A expectativa é de que o BCE anuncie em Junho uma decisão sobre o momento em que poderá acabar com o programa de compra de dívida.

 

OPEP e EUA atiram petróleo para queda superior a 1%

Os preços do petróleo seguem a cair acima de 1% tanto em Londres como em Nova Iorque. Na capital inglesa, o Brent do Mar do Norte, utilizado como valor de referência para as importações nacionais, perde 1,15% para 68,51 dólares por barril, enquanto na cidade americana o West Texas Intermediate (WTI) recua 1,22% para 63,17 dólares.

 

A pressionar o preço da matéria-prima está a estimativa da Agência Internacional de Energia (AIE), que prevê que os Estados Unidos aumentem este ano a produção de petróleo em 1,35 milhões de barris por dia, superando os 10 milhões de barris e ultrapassando a Arábia Saudita.

 

Por outro lado e também a colocar sob pressão o crude, está o reforço da convicção no mercado de que o corte à produção petrolífera decretado pela organização dos países exportadores de petróleo possa ser levantado antes ainda do final deste ano. 

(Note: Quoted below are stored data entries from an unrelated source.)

import Summits.BirchSwinnertonDyer.BirchSwinnertonDyer.Theorems.EdixhovenFibreFiveSevenStarredOptimalManinUnitFiveSevenAssemblySocket
import HarnessLib

/-!
# F″ programme, ASSEMBLY ADAPTERS between the P1 draft (`KatoSL2NeronValues.exists_member_sl2ZetaElement_neron_values`,
# seat manin-p1 g8, `Cruxes/ManinFrameResidueProper/Lines/P1_DRAFT_KatoSL2NeronValues_manin_p1_g8.lean`) and the assembly
# socket H′ (`KatoAssemblySocket.kato_neron_five_le_of_memberCharSumLaw`, p600780)
# (route `EdixhovenFibreFiveSeven`, crux K★ `StarredOptimalManinUnitFiveSeven`, stmt-BirchSwinnertonDyer-22226, line
# `kato-lever`; `--supports` 22226, helper)

Cell `pub/bsd-wall`, seat `bsd-line-edix-p4` g3. TOOL lemmas only (no definition, no named fact, no `sorry`); nothing is
closed or booked; BSD is not proved by any of this.

WHY. The P1 draft (Kato (8.1.3) + Thm. 9.7 + Thm. 6.6 (1), case `ξ ∈ SL₂(ℤ)`, + Thm. 13.6, at Kato's member, Néron-pinned)
states its value law for EVERY character `χ′` mod `m` in the form
`charSum m ι χ′ x = (c² − c·χ′(c))·(d² − d·χ′(d)⁻¹)·(n ξ b)·(Lχ′ 1 / Ω^±(W′))` under the parity hypotheses `χ′(−1) = 1` /
`χ′(−1) = −1`, with `c d : ℤ`, `c ≡ 1 [ZMOD N]`, `d ≡ 1 [ZMOD N]`, `Int.gcd (c*d) (6*p*m) = 1`, and a Manin-symbol
coordinate `n ξ b ∈ ℚ` with `n ξ b ≠ 0 ∧ padicValRat p (n ξ b) = 0`. The socket H′ consumes it at `χ′ := χ⁻¹` (F″'s
`L` is the depleted series of `χ̄`), with `c d : ℕ` carrying the unit-choice conclusions of
`KatoUnitChoice.exists_unitChoice_kato`, roots `μ ∈ {χ(c), χ⁻¹(c)}`, `ν ∈ {χ(d), χ⁻¹(d)}`, a rational `q` with
`p ∤ num q`, and Mathlib's `χ.Even` / `χ.Odd`. This file proves the five one-step conversions, so that the final
assembly `F″ ⟸ P1 + (S5b) + [level = conductor]` is pure instantiation.

WHAT IS PROVED.
* §1 `inv_apply_neg_one_eq_one_iff` / `inv_apply_neg_one_eq_neg_one_iff` — `χ⁻¹(−1) = 1 ↔ χ.Even`,
  `χ⁻¹(−1) = −1 ↔ χ.Odd`; `inv_inv_apply` — `(χ⁻¹(a))⁻¹ = χ(a)`.
* §2 `not_dvd_num_of_padicValRat_eq_zero` — `q ≠ 0`, `padicValRat p q = 0` ⟹ `p ∤ num q`.
* §3 `intModEq_one_of_natModEq_one` — `c ≡ 1 [MOD N]` ⟹ `(c : ℤ) ≡ 1 [ZMOD N]`;
  `int_gcd_mul_eq_one_of_coprime` — `gcd(c, 6·m·p·N) = gcd(d, 6·m·p·N) = 1` ⟹ `Int.gcd (c·d) (6·p·m) = 1`
  (the P1 draft's guard from the unit-choice guard).
* §4 `katoFactor_inv_reading` — the draft's factor at `χ⁻¹` is the socket's with `μ = χ⁻¹(c)`, `ν = χ(d)`:
  `(c² − c·χ⁻¹(c))·(d² − d·(χ⁻¹(d))⁻¹) = (c² − c·χ⁻¹(c))·(d² − d·χ(d))`.

References: programme `Cruxes/StarredOptimalManinUnitFiveSeven/Lines/kato-lever-F2-programme.md` §4/§8,
`…/Lines/kato-lever-assembly-socket.md`; [Kato2004Asterisque] Thm. 6.6 (1) p. 163 (the factor `T`), Thm. 13.6 p. 227.
All lemmas are [folklore].
-/

set_option autoImplicit false
-- the Theorems namespace of a single-conjunct summit repeats the summit name by design (D-0017)
set_option linter.dupNamespace false

noncomputable section

namespace Summit.BirchSwinnertonDyer.BirchSwinnertonDyer.Theorems.KatoAssemblySocket

/-! ## §1 Parity and inversion of Dirichlet characters -/

/-- `χ⁻¹(−1) = 1 ↔ χ` is even (`χ⁻¹(a) = χ(a)⁻¹`). [folklore] -/
theorem inv_apply_neg_one_eq_one_iff {m : ℕ} (χ : DirichletCharacter ℂ m) : χ⁻¹ (-1) = 1 ↔ χ.Even := by
  rw [DirichletCharacter.Even, MulChar.inv_apply_eq_inv', inv_eq_one]

/-- `χ⁻¹(−1) = −1 ↔ χ` is odd. [folklore] -/
theorem inv_apply_neg_one_eq_neg_one_iff {m : ℕ} (χ : DirichletCharacter ℂ m) :
    χ⁻¹ (-1) = -1 ↔ χ.Odd := by
  rw [DirichletCharacter.Odd, MulChar.inv_apply_eq_inv', inv_eq_iff_eq_inv, inv_neg_one]

/-- `(χ⁻¹(a))⁻¹ = χ(a)`. [folklore] -/
theorem inv_inv_apply {m : ℕ} (χ : DirichletCharacter ℂ m) (a : ZMod m) : (χ⁻¹ a)⁻¹ = χ a := by
  rw [MulChar.inv_apply_eq_inv', inv_inv]

/-! ## §2 The Manin-symbol coordinate: `padicValRat p q = 0`, `q ≠ 0` ⟹ `p ∤ num q` -/

/-- A non-zero rational of `p`-adic valuation `0` has numerator prime to `p` (numerator and denominator are
coprime, so `p ∣ num q` would force `padicValRat p q = padicValInt p (num q) ≥ 1`). [folklore] -/
theorem not_dvd_num_of_padicValRat_eq_zero {p : ℕ} [hp : Fact p.Prime] {q : ℚ} (hq : q ≠ 0)
    (h : padicValRat p q = 0) : ¬ (p : ℤ) ∣ q.num := by
  intro hdvd
  have hnum0 : q.num ≠ 0 := Rat.num_ne_zero.2 hq
  have hpnum : p ∣ q.num.natAbs := Int.ofNat_dvd_left.1 hdvd
  have hnotden : ¬ p ∣ q.den := by
    intro hden
    have h1 : p ∣ Nat.gcd q.num.natAbs q.den := Nat.dvd_gcd hpnum hden
    rw [q.reduced, Nat.dvd_one] at h1
    exact hp.out.ne_one h1
  have hval : 1 ≤ padicValInt p q.num :=
    one_le_padicValNat_of_dvd (Int.natAbs_ne_zero.2 hnum0) hpnum
  rw [padicValRat_def, padicValNat.eq_zero_of_not_dvd hnotden, Nat.cast_zero, sub_zero] at h
  omega

/-! ## §3 The unit-choice guards (`c d : ℕ`) in the draft's `ℤ`-currency -/

/-- `c ≡ 1 (mod N)` in `ℕ` gives `(c : ℤ) ≡ 1 [ZMOD N]`. [folklore] -/
theorem intModEq_one_of_natModEq_one {c N : ℕ} (h : c ≡ 1 [MOD N]) : (c : ℤ) ≡ 1 [ZMOD (N : ℤ)] := by
  have h' := Int.natCast_modEq_iff.2 h
  simpa using h'

/-- From `gcd(c, 6·(m·(p·N))) = 1` and `gcd(d, 6·(m·(p·N))) = 1` (the unit-choice guards): the draft's guard
`Int.gcd (c·d) (6·p·m) = 1`. [folklore] -/
theorem int_gcd_mul_eq_one_of_coprime {p N m c d : ℕ} (hc : c.Coprime (6 * (m * (p * N))))
    (hd : d.Coprime (6 * (m * (p * N)))) : Int.gcd ((c : ℤ) * (d : ℤ)) (6 * (p : ℤ) * (m : ℤ)) = 1 := by
  have hdvd : 6 * p * m ∣ 6 * (m * (p * N)) := ⟨N, by ring⟩
  have hc' : c.Coprime (6 * p * m) := Nat.Coprime.coprime_dvd_right hdvd hc
  have hd' : d.Coprime (6 * p * m) := Nat.Coprime.coprime_dvd_right hdvd hd
  have hcd : (c * d).Coprime (6 * p * m) := Nat.Coprime.mul_left hc' hd'
  have hcast : ((c : ℤ) * (d : ℤ)) = ((c * d : ℕ) : ℤ) := by push_cast; ring
  have hcast' : (6 * (p : ℤ) * (m : ℤ)) = ((6 * p * m : ℕ) : ℤ) := by push_cast; ring
  rw [hcast, hcast', Int.gcd_natCast_natCast]
  exact hcd

/-! ## §4 The draft's factor at `χ⁻¹` in the socket's alternatives -/

/-- Kato's factor of the draft's value law read at `χ′ = χ⁻¹`:
`(c² − c·χ⁻¹(c))·(d² − d·(χ⁻¹(d))⁻¹) = (c² − c·χ⁻¹(c))·(d² − d·χ(d))` — i.e. the socket's `μ = χ⁻¹(c)` (second
alternative) and `ν = χ(d)` (first alternative). [cite: Kato2004Asterisque, Thm. 6.6 (1) p. 163] -/
theorem katoFactor_inv_reading {m : ℕ} (χ : DirichletCharacter ℂ m) (c d : ℂ) (a b : ZMod m) :
    (c ^ 2 - c * χ⁻¹ a) * (d ^ 2 - d * (χ⁻¹ b)⁻¹) = (c ^ 2 - c * χ⁻¹ a) * (d ^ 2 - d * χ b) := by
  rw [inv_inv_apply]

end Summit.BirchSwinnertonDyer.BirchSwinnertonDyer.Theorems.KatoAssemblySocket

end
/-
Copyright (c) 2026 the pub-hodgecm-mathlib formalisation cell (harness21).  Prover seat hodgecm-mathlib-K2E3-p25 (g3) (L4 architect), HCML Track B «K2-LIT» ∕ h413
(`stmt-HodgeConjecture-24833`).  NR-1′ «LeThree SWEEP»: the two narrowed Harish-Chandra letters follow from the printed (every-`N`, every-place) letters by restriction.
-/
import Summits.HodgeConjecture.HodgeConjecture.Theorems.K2E3CharLettersLeThreeDefs   -- ★ p861200: hHC₃ ∕ hHCB₃ (and the ★ Literature letters they narrow)
import HarnessLib

/-!
# NR-1′ — the narrowed letters hHC₃ ∕ hHCB₃ from the printed letters hHC ∕ hHCB (restriction)

Cell `pub/hodgecm-mathlib`, crux H413 = `stmt-HodgeConjecture-24833`, line L4 `stub_StCharTS`; director rulings NR-1′ (s1979) ∕ «GO — LeThree SWEEP» (s1980); architect
memo `K2/K2E3-p25/g3/NR1-narrowing-cone.K2E3-p25-g3.md`.  THEOREMS ONLY; count-neutral helper (`--supports stmt-HodgeConjecture-24833 --as helper`).
Two one-line restrictions: ★ `Ch1.characterLocallyIntegrable → characterLocallyIntegrableLeThree` and ★ `normalizedCharacter_locallyBounded →
normalizedCharacter_locallyBoundedLeThree` (drop the hypotheses `2 ≤ N`, `N ≤ 3`, `∀ w ∣ v, conj • w = w`).  USE (W4 pens): U12 MAIN ED. next keeps its every-`N`
compositions `charLocInt_of_sigs` ∕ `charLocBdd_of_sigs` as ALTERNATIVE roads to the re-typed tier-0 stubs (`:= characterLocallyIntegrableLeThree_of_full (he hb hc ha)`,
`:= normalizedCharacter_locallyBoundedLeThree_of_full (hf hb hd)`) instead of deleting them; any consumer holding the printed letter feeds a `…LeThree` payer through these.
No new mathematics.

HONEST LABEL: HC_CM is proved only modulo the 7 printed citations (2 remaining named inputs: hLiu418 = `stmt-HodgeConjecture-24832`, h413 = `stmt-HodgeConjecture-24833`)
until rung 0 closes; count-neutral helper; the printed letters are NOT proved here (they are hypotheses).

## References
* [HarishChandra1999AdmissibleDistributions] Harish-Chandra (notes by S. DeBacker, P. J. Sally), *Admissible Invariant Distributions on Reductive p-adic Groups*, ULS 16 (1999), Thm. 16.3.
* [Rogawski1990] J. D. Rogawski, *Automorphic Representations of Unitary Groups in Three Variables*, Ann. of Math. Stud. 123 (1990), §1.6 p. 5; §12.7 p. 193.
-/

set_option autoImplicit false
set_option linter.dupNamespace false   -- `Summit.HodgeConjecture.HodgeConjecture.…` (D-0017 nested layout; lakefile exemption for Summits)

noncomputable section

open Literature.NumberTheory Literature.NumberTheory.Rogawski1990
open Summit.HodgeConjecture.HodgeConjecture.Cruxes.H413.K2E3CharLettersLeThreeDefs

namespace Summit.HodgeConjecture.HodgeConjecture.Cruxes.H413.K2E3CharLettersLeThreeOfFull

/-- hHC ⇒ hHC₃: Harish-Chandra's local integrability letter for every `N` and every finite place restricts to the narrowed letter (`2 ≤ N ≤ 3`, `v` non-split).
[cite: HarishChandra1999AdmissibleDistributions, Thm. 16.3 p. 77] [cite: Rogawski1990, §1.6 p. 5] -/
theorem characterLocallyIntegrableLeThree_of_full (h : Ch1.characterLocallyIntegrable) : characterLocallyIntegrableLeThree :=
  fun L _ _ _ N _ _ H hH hHd v _ => h L N H hH hHd v

/-- hHCB ⇒ hHCB₃: Harish-Chandra's local boundedness letter `|D_G|^{1∕2}·Θ_π` for every `N` and every finite place restricts to the narrowed letter (`2 ≤ N ≤ 3`, `v` non-split).
[cite: HarishChandra1999AdmissibleDistributions, Thm. 16.3 p. 77] [cite: Rogawski1990, §12.7 p. 193] -/
theorem normalizedCharacter_locallyBoundedLeThree_of_full (h : normalizedCharacter_locallyBounded) : normalizedCharacter_locallyBoundedLeThree :=
  fun L _ _ _ N _ _ H hH hHd v _ => h L N H hH hHd v

end Summit.HodgeConjecture.HodgeConjecture.Cruxes.H413.K2E3CharLettersLeThreeOfFull

end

Ouro sobe com receio de "shutdown" nos EUA

O metal precioso está a valorizar beneficiando do receio dos investidores relativamente à possibilidade de paralisação dos serviços federais nos Estados Unidos, um risco decorrente da falta de acordo no Senado do Congresso norte-americano.

 

O ouro sobe assim pelo segundo dia, estando a valorizar 0,50% para 1.333,73 dólares por onça.